> Activity
Reproduce exactly the lines below from the one containing "exact one_ne_zero h2" through the one containing "intro a b hab", including both, and nothing else.
=== Dataset entries ===
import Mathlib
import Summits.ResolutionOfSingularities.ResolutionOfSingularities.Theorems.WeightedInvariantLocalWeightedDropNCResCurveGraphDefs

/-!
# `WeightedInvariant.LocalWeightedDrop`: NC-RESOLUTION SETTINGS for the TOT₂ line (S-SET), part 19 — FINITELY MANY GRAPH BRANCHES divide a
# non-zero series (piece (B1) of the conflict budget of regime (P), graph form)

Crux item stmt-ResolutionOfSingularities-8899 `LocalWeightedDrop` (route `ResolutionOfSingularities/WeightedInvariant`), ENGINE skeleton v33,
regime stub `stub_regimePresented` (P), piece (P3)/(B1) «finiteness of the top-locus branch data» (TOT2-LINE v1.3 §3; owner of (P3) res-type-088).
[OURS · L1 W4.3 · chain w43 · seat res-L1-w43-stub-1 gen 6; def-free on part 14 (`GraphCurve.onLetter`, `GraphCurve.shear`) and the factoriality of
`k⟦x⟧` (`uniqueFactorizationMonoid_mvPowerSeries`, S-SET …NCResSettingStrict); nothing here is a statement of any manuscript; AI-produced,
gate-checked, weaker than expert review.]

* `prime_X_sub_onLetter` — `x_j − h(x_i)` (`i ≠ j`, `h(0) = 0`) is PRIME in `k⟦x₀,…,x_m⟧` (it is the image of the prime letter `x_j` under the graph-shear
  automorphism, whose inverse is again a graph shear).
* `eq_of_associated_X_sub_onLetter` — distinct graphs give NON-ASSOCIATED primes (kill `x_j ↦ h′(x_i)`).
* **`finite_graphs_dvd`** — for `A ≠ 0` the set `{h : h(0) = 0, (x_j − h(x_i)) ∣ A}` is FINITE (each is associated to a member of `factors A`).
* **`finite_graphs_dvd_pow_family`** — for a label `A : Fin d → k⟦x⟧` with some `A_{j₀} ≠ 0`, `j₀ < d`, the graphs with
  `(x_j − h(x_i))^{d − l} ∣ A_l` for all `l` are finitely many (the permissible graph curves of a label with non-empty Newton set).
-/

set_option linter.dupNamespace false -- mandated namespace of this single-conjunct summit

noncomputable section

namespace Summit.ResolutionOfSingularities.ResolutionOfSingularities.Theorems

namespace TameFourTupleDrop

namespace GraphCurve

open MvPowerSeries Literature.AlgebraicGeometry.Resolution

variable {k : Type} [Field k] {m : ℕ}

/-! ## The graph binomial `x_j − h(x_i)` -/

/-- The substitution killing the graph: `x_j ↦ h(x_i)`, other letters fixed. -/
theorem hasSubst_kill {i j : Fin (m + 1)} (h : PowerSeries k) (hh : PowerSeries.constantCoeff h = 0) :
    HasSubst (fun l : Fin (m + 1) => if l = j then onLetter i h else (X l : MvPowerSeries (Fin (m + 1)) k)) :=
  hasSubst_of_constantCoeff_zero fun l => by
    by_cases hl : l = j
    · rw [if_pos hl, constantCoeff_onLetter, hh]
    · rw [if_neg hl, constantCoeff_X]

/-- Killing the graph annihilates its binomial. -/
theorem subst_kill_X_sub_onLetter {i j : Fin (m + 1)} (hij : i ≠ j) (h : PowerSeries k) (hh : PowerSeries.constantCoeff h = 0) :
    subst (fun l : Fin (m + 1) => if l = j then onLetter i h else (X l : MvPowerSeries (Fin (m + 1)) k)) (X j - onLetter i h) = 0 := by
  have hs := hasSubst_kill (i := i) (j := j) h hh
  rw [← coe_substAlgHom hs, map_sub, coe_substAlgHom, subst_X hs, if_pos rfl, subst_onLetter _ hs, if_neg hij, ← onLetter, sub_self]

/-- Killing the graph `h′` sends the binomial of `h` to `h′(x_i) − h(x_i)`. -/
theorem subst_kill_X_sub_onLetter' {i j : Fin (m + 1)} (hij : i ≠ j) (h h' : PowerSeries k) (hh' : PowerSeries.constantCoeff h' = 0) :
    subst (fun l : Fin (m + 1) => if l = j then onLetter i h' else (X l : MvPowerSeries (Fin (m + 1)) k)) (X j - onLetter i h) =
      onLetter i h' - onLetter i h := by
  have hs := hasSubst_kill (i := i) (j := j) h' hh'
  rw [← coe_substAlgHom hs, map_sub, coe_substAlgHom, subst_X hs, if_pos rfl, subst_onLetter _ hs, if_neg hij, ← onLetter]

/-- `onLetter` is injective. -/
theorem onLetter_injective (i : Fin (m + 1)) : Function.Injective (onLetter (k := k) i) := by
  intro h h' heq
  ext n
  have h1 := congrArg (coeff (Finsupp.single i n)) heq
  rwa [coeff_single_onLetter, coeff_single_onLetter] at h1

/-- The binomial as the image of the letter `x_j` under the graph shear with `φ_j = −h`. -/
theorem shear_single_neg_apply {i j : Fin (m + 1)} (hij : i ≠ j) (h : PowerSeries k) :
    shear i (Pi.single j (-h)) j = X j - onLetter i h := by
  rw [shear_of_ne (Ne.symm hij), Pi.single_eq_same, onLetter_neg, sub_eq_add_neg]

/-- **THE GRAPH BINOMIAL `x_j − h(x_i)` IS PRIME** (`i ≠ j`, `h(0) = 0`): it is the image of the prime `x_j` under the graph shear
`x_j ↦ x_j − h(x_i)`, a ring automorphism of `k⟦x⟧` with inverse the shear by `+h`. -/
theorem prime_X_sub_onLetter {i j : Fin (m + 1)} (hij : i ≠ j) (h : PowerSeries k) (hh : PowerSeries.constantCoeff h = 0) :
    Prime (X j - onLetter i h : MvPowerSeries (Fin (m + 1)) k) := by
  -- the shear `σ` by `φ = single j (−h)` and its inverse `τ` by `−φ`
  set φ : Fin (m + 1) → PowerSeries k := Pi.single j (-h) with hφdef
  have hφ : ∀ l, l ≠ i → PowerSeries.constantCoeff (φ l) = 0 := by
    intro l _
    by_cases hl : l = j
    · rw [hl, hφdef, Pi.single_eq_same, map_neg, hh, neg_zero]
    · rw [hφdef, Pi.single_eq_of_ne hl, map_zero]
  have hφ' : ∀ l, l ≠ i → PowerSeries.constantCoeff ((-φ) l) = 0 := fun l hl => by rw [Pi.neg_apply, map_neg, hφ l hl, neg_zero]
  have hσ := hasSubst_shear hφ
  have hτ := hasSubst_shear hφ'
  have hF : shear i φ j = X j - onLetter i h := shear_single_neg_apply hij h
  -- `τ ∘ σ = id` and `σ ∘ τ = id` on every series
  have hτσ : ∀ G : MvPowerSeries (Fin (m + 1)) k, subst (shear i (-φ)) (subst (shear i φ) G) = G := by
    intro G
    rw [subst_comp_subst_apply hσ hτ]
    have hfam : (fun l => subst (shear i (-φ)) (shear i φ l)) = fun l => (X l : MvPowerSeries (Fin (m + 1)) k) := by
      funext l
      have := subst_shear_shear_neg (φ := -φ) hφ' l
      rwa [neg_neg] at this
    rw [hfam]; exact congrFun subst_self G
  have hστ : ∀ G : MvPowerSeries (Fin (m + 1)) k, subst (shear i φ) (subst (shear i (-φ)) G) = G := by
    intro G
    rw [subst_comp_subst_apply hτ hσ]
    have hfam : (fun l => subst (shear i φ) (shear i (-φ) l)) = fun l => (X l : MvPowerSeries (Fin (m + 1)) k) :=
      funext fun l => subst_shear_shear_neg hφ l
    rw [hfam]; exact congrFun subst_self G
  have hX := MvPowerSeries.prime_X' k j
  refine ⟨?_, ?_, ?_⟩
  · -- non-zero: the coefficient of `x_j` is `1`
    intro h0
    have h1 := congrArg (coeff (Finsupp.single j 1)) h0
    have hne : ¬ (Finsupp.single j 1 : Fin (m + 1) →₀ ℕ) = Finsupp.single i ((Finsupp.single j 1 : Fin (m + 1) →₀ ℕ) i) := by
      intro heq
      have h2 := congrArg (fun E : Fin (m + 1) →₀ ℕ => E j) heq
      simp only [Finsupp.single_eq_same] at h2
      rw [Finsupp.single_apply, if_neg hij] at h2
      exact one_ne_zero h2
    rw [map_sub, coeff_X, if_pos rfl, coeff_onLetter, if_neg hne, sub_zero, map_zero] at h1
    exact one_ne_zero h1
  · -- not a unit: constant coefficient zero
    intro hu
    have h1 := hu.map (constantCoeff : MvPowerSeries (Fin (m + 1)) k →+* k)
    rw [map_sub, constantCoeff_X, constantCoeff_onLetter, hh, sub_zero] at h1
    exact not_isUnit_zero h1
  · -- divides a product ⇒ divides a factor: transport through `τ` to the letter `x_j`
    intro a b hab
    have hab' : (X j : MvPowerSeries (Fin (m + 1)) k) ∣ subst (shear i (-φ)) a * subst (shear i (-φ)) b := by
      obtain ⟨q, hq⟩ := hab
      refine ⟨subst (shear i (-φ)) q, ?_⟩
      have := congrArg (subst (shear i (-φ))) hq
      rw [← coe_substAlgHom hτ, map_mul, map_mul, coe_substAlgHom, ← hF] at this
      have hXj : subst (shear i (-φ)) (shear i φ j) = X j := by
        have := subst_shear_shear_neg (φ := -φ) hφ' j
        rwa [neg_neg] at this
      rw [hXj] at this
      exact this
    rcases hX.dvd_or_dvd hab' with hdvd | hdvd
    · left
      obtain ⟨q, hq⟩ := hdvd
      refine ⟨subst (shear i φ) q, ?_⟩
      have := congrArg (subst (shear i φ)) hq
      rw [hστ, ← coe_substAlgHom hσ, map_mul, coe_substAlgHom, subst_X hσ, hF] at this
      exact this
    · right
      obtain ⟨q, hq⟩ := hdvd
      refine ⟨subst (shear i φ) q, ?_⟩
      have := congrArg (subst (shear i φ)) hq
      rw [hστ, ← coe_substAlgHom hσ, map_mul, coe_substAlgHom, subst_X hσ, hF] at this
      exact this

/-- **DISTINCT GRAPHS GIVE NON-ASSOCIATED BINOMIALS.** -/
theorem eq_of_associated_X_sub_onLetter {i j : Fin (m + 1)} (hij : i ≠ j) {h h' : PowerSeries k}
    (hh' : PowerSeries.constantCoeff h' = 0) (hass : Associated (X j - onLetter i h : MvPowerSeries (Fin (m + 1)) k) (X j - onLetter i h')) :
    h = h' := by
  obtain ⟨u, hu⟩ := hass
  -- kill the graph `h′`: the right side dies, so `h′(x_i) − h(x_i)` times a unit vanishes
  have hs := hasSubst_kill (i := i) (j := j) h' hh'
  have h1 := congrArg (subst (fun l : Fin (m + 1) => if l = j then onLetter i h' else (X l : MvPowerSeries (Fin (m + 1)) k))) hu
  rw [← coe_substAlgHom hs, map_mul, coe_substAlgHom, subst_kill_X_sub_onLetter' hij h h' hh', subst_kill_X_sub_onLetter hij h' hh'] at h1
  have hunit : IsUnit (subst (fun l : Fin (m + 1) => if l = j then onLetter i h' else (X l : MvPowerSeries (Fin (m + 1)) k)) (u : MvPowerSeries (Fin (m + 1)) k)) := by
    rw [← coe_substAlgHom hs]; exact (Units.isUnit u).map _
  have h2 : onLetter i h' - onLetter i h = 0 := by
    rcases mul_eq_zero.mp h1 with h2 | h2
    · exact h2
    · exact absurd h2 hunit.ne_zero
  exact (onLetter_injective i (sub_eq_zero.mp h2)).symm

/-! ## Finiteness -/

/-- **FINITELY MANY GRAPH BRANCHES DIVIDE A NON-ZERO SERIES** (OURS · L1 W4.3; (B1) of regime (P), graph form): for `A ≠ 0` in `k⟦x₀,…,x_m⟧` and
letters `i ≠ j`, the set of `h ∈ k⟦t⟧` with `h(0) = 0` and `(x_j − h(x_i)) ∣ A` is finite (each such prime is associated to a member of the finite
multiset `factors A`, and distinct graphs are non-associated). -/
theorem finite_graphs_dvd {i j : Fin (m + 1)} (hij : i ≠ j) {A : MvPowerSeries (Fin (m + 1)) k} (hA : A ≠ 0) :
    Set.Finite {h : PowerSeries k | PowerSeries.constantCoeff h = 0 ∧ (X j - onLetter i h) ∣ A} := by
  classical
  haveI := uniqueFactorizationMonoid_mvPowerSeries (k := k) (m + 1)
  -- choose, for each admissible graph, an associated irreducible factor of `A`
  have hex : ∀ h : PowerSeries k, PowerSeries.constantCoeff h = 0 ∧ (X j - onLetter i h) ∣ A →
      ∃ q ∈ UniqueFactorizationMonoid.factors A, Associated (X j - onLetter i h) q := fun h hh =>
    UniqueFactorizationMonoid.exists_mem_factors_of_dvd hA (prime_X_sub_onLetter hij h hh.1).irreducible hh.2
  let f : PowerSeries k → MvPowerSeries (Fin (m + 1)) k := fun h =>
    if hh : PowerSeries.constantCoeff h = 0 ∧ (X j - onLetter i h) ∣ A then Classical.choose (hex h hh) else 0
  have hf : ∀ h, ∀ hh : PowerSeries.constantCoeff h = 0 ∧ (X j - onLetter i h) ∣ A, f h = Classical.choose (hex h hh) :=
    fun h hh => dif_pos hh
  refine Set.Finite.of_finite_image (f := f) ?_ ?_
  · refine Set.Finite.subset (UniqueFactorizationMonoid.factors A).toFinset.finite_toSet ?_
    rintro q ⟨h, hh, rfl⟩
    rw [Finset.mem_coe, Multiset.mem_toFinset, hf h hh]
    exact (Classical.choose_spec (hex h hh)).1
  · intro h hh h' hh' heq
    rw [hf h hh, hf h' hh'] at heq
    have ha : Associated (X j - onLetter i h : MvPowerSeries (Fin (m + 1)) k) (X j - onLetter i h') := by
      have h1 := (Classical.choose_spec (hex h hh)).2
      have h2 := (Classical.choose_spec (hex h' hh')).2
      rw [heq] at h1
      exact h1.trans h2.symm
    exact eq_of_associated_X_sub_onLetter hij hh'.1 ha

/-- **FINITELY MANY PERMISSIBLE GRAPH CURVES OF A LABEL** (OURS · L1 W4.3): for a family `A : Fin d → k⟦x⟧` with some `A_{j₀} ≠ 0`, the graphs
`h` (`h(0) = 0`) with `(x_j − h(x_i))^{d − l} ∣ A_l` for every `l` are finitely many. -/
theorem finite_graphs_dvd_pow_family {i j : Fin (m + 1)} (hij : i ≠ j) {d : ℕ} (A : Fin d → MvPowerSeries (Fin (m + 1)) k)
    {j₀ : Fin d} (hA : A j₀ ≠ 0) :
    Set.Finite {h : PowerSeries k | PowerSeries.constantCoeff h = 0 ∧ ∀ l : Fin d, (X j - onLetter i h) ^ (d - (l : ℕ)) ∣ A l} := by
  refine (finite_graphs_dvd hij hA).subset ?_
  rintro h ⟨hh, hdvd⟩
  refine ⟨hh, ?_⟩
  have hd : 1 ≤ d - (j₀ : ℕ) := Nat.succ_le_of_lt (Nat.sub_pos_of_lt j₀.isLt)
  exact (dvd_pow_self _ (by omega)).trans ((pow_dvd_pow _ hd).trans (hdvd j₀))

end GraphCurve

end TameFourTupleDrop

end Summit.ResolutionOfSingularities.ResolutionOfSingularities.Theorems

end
===
> Answer for this exercise
      exact one_ne_zero h2
    rw [map_sub, coeff_X, if_pos rfl, coeff_onLetter, if_neg hne, sub_zero, map_zero] at h1
    exact one_ne_zero h1
  · -- not a unit: constant coefficient zero
    intro hu
    have h1 := hu.map (constantCoeff : MvPowerSeries (Fin (m + 1)) k →+* k)
    rw [map_sub, constantCoeff_X, constantCoeff_onLetter, hh, sub_zero] at h1
    exact not_isUnit_zero h1
  · -- divides a product ⇒ divides a factor: transport through `τ` to the letter `x_j`
    intro a b hab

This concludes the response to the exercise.